> Directions
The entries below contain a line with "complexBetti.map g k x ∈ classesSupportedOn X' Z'" and a line with "of the line". Quote exactly those two lines and all lines between them.

Extracted records:

*** Begin section ***

import Mathlib
import HarnessLib
import HarnessLib.Audit
import Summits.QuantumFields.Statement
import Literature.MathematicalPhysics.QuantumLattice.HeatKernelGroup
import HarnessLib.Audit.Status.Attr
import Literature.AlgebraicGeometry.HodgeTheory.IsoTransport
import Literature.AlgebraicGeometry.HodgeTheory.ClassesSupportedOn
import HarnessLib

/-!
# Crux `BlochSpreadEightFour` (stmt-HodgeConjecture-18884), line `bloch-lifts-fulton` — registered stub
# `stub_supportAlongChart`: classes supported on `i(Z) ⊂ X₀` read along a chart `e : X₀ ≅ X₁`

Routes `EightfoldBlochSeeds` / `EightfoldTwistedSheafSeeds` of `HodgeConjecture` (shared crux item
stmt-HodgeConjecture-18884, skeleton `Cruxes/BlochSpreadEightFour/Lines/bloch_lifts_fulton.lean`).

Content (bookkeeping, no new mathematics): for a morphism `g : X' ⟶ X` of `ℂ`-schemes the pull-back
`g^* : Hⁱ(X(ℂ); ℂ) → Hⁱ(X'(ℂ); ℂ)` carries the classes supported on a subset `Z ⊆ X` (the kernel of the
restriction to `(X ∖ Z)(ℂ)`, the tree's `classesSupportedOn`) to classes supported on `g⁻¹ Z ⊆ X'`
(`mem_classesSupportedOn_map_of_le_preimage`: restriction to the complements commutes with pull-back —
Grothendieck 1969 §1, functoriality of the filtration by supports; the `classesSupportedOn` analogue of
the tree's `mem_supportedClasses_map_of_iso`, with no hypothesis on `g`). For an isomorphism
`e : X₀ ≅ X₁` and `i : Z ⟶ X₀`, `e⁻¹⁻¹(i(Z)) = (i ≫ e)(Z)`, whence the registered stub
`stub_supportAlongChart` VERBATIM: if `e^* x₁` is supported on `i(Z)` then `x₁ = (e⁻¹)^*(e^* x₁)` is
supported on `(i ≫ e)(Z)`.

## References

* [GrothendieckTopology1969] A. Grothendieck, Hodge's general conjecture is false for trivial reasons,
  Topology 8 (1969), §1.
-/

noncomputable section

-- `Summit.HodgeConjecture.HodgeConjecture.…` is the mandated namespace (single-conjunct summit).
set_option linter.dupNamespace false

namespace Summit.HodgeConjecture.HodgeConjecture.Theorems

open CategoryTheory AlgebraicGeometry
open Literature.AlgebraicGeometry.Motives Literature.AlgebraicGeometry.HodgeTheory
  Literature.AlgebraicTopology.SingularHomology

/-- **Pull-back respects supports.** For a `ℂ`-morphism `g : X' ⟶ X`, a subset `Z ⊆ X` and a subset
`Z' ⊆ X'` containing `g⁻¹ Z`, a class `x ∈ Hⁱ(X(ℂ); ℂ)` supported on `Z` pulls back to a class
`g^* x` supported on `Z'`: `g(ℂ)` maps `(X' ∖ Z')(ℂ)` into `(X ∖ Z)(ℂ)`, and restriction commutes with
pull-back. [cite: GrothendieckTopology1969, §1] -/
theorem mem_classesSupportedOn_map_of_le_preimage {X X' : SchemeOver ℂ} (g : X' ⟶ X)
    {Z : Set X.left} {Z' : Set X'.left} (hZ : g.left.base ⁻¹' Z ⊆ Z') {k : ℕ} {x : complexBetti X k}
    (hx : x ∈ classesSupportedOn X Z k) :
    complexBetti.map g k x ∈ classesSupportedOn X' Z' k := by
  rw [mem_classesSupportedOn_iff] at hx ⊢
  -- the continuous map `(X' ∖ Z')(ℂ) → (X ∖ Z)(ℂ)` induced by `g(ℂ)`
  let g' : C(complexPointsCompl X' Z', complexPointsCompl X Z) :=
    ⟨fun P ↦ ⟨AlgPoints.mapContinuous (L := ℂ) g P.1, fun hP ↦ P.2 (hZ hP)⟩, by fun_prop⟩
  have hcomm : complexBetti.map g k ≫ complexBetti.restrictCompl X' Z' k =
      complexBetti.restrictCompl X Z k ≫ singularCohomology.map ℂ ℂ g' k := by
    rw [complexBetti.restrictCompl, complexBetti.restrictCompl, complexBetti.map,
      ← singularCohomology.map_comp, ← singularCohomology.map_comp]
    rfl
  change (complexBetti.map g k ≫ complexBetti.restrictCompl X' Z' k) x = 0
  rw [hcomm, CategoryTheory.comp_apply]
  change singularCohomology.map ℂ ℂ g' k (complexBetti.restrictCompl X Z k x) = 0
  rw [hx, map_zero]

/-- **Pull-back respects supports** (exact preimage): `x` supported on `Z ⊆ X` pulls back along
`g : X' ⟶ X` to a class supported on `g⁻¹ Z`. [cite: GrothendieckTopology1969, §1] -/
theorem mem_classesSupportedOn_map_preimage {X X' : SchemeOver ℂ} (g : X' ⟶ X)
    {Z : Set X.left} {k : ℕ} {x : complexBetti X k} (hx : x ∈ classesSupportedOn X Z k) :
    complexBetti.map g k x ∈ classesSupportedOn X' (g.left.base ⁻¹' Z) k :=
  mem_classesSupportedOn_map_of_le_preimage g subset_rfl hx

/-- For an isomorphism `e : X₀ ≅ X₁` of `ℂ`-schemes and `i : Z ⟶ X₀`, the preimage under `e⁻¹` of
the image `i(Z)` is the image of `i ≫ e`. [folklore] -/
theorem preimage_inv_range_eq_range_comp {X₀ X₁ : SchemeOver ℂ} (e : X₀ ≅ X₁) {Z : Scheme.{0}}
    (i : Z ⟶ X₀.left) :
    e.inv.left.base ⁻¹' Set.range i.base = Set.range (i ≫ e.hom.left).base := by
  ext y
  constructor
  · rintro ⟨z, hz⟩
    refine ⟨z, ?_⟩
    change e.hom.left.base (i.base z) = y
    rw [hz]
    change ((e.inv ≫ e.hom).left).base y = y
    rw [e.inv_hom_id]
    rfl
  · rintro ⟨z, rfl⟩
    refine ⟨z, ?_⟩
    change i.base z = ((e.hom ≫ e.inv).left).base (i.base z)
    rw [e.hom_inv_id]
    rfl

/-- **Registered stub `stub_supportAlongChart`** of the line `bloch-lifts-fulton` (crux
`BlochSpreadEightFour`, stmt-HodgeConjecture-18884), VERBATIM: classes supported on `i(Z) ⊂ X₀` are
carried by the chart `e : X₀ ≅ X₁` to classes supported on `(i ≫ e)(Z) ⊂ X₁` — if `e^* x₁` is
supported on `i(Z)` then `x₁ = (e⁻¹)^* (e^* x₁)` is supported on `e⁻¹⁻¹(i(Z)) = (i ≫ e)(Z)`.
[cite: GrothendieckTopology1969, §1] -/
theorem stub_supportAlongChart :
    ∀ {X₀ X₁ : SchemeOver ℂ} (e : X₀ ≅ X₁) {Z : Scheme.{0}} (i : Z ⟶ X₀.left) (k : ℕ)
      (x₁ : complexBetti X₁ k),
      complexBetti.map e.hom k x₁ ∈ classesSupportedOn X₀ (Set.range i.base) k →
        x₁ ∈ classesSupportedOn X₁ (Set.range (i ≫ e.hom.left).base) k := by
  intro X₀ X₁ e Z i k x₁ hx
  have h := mem_classesSupportedOn_map_preimage e.inv hx
  rwa [e.complexBetti_map_inv_map_hom, preimage_inv_range_eq_range_comp e i] at h

end Summit.HodgeConjecture.HodgeConjecture.Theorems

end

*** End section ***

> Written response
    complexBetti.map g k x ∈ classesSupportedOn X' Z' k := by
  rw [mem_classesSupportedOn_iff] at hx ⊢
  -- the continuous map `(X' ∖ Z')(ℂ) → (X ∖ Z)(ℂ)` induced by `g(ℂ)`
  let g' : C(complexPointsCompl X' Z', complexPointsCompl X Z) :=
    ⟨fun P ↦ ⟨AlgPoints.mapContinuous (L := ℂ) g P.1, fun hP ↦ P.2 (hZ hP)⟩, by fun_prop⟩
  have hcomm : complexBetti.map g k ≫ complexBetti.restrictCompl X' Z' k =
      complexBetti.restrictCompl X Z k ≫ singularCohomology.map ℂ ℂ g' k := by
    rw [complexBetti.restrictCompl, complexBetti.restrictCompl, complexBetti.map,
      ← singularCohomology.map_comp, ← singularCohomology.map_comp]
    rfl
  change (complexBetti.map g k ≫ complexBetti.restrictCompl X' Z' k) x = 0
  rw [hcomm, CategoryTheory.comp_apply]
  change singularCohomology.map ℂ ℂ g' k (complexBetti.restrictCompl X Z k x) = 0
  rw [hx, map_zero]

/-- **Pull-back respects supports** (exact preimage): `x` supported on `Z ⊆ X` pulls back along
`g : X' ⟶ X` to a class supported on `g⁻¹ Z`. [cite: GrothendieckTopology1969, §1] -/
theorem mem_classesSupportedOn_map_preimage {X X' : SchemeOver ℂ} (g : X' ⟶ X)
    {Z : Set X.left} {k : ℕ} {x : complexBetti X k} (hx : x ∈ classesSupportedOn X Z k) :
    complexBetti.map g k x ∈ classesSupportedOn X' (g.left.base ⁻¹' Z) k :=
  mem_classesSupportedOn_map_of_le_preimage g subset_rfl hx

/-- For an isomorphism `e : X₀ ≅ X₁` of `ℂ`-schemes and `i : Z ⟶ X₀`, the preimage under `e⁻¹` of
the image `i(Z)` is the image of `i ≫ e`. [folklore] -/
theorem preimage_inv_range_eq_range_comp {X₀ X₁ : SchemeOver ℂ} (e : X₀ ≅ X₁) {Z : Scheme.{0}}
    (i : Z ⟶ X₀.left) :
    e.inv.left.base ⁻¹' Set.range i.base = Set.range (i ≫ e.hom.left).base := by
  ext y
  constructor
  · rintro ⟨z, hz⟩
    refine ⟨z, ?_⟩
    change e.hom.left.base (i.base z) = y
    rw [hz]
    change ((e.inv ≫ e.hom).left).base y = y
    rw [e.inv_hom_id]
    rfl
  · rintro ⟨z, rfl⟩
    refine ⟨z, ?_⟩
    change i.base z = ((e.hom ≫ e.inv).left).base (i.base z)
    rw [e.hom_inv_id]
    rfl

/-- **Registered stub `stub_supportAlongChart`** of the line `bloch-lifts-fulton` (crux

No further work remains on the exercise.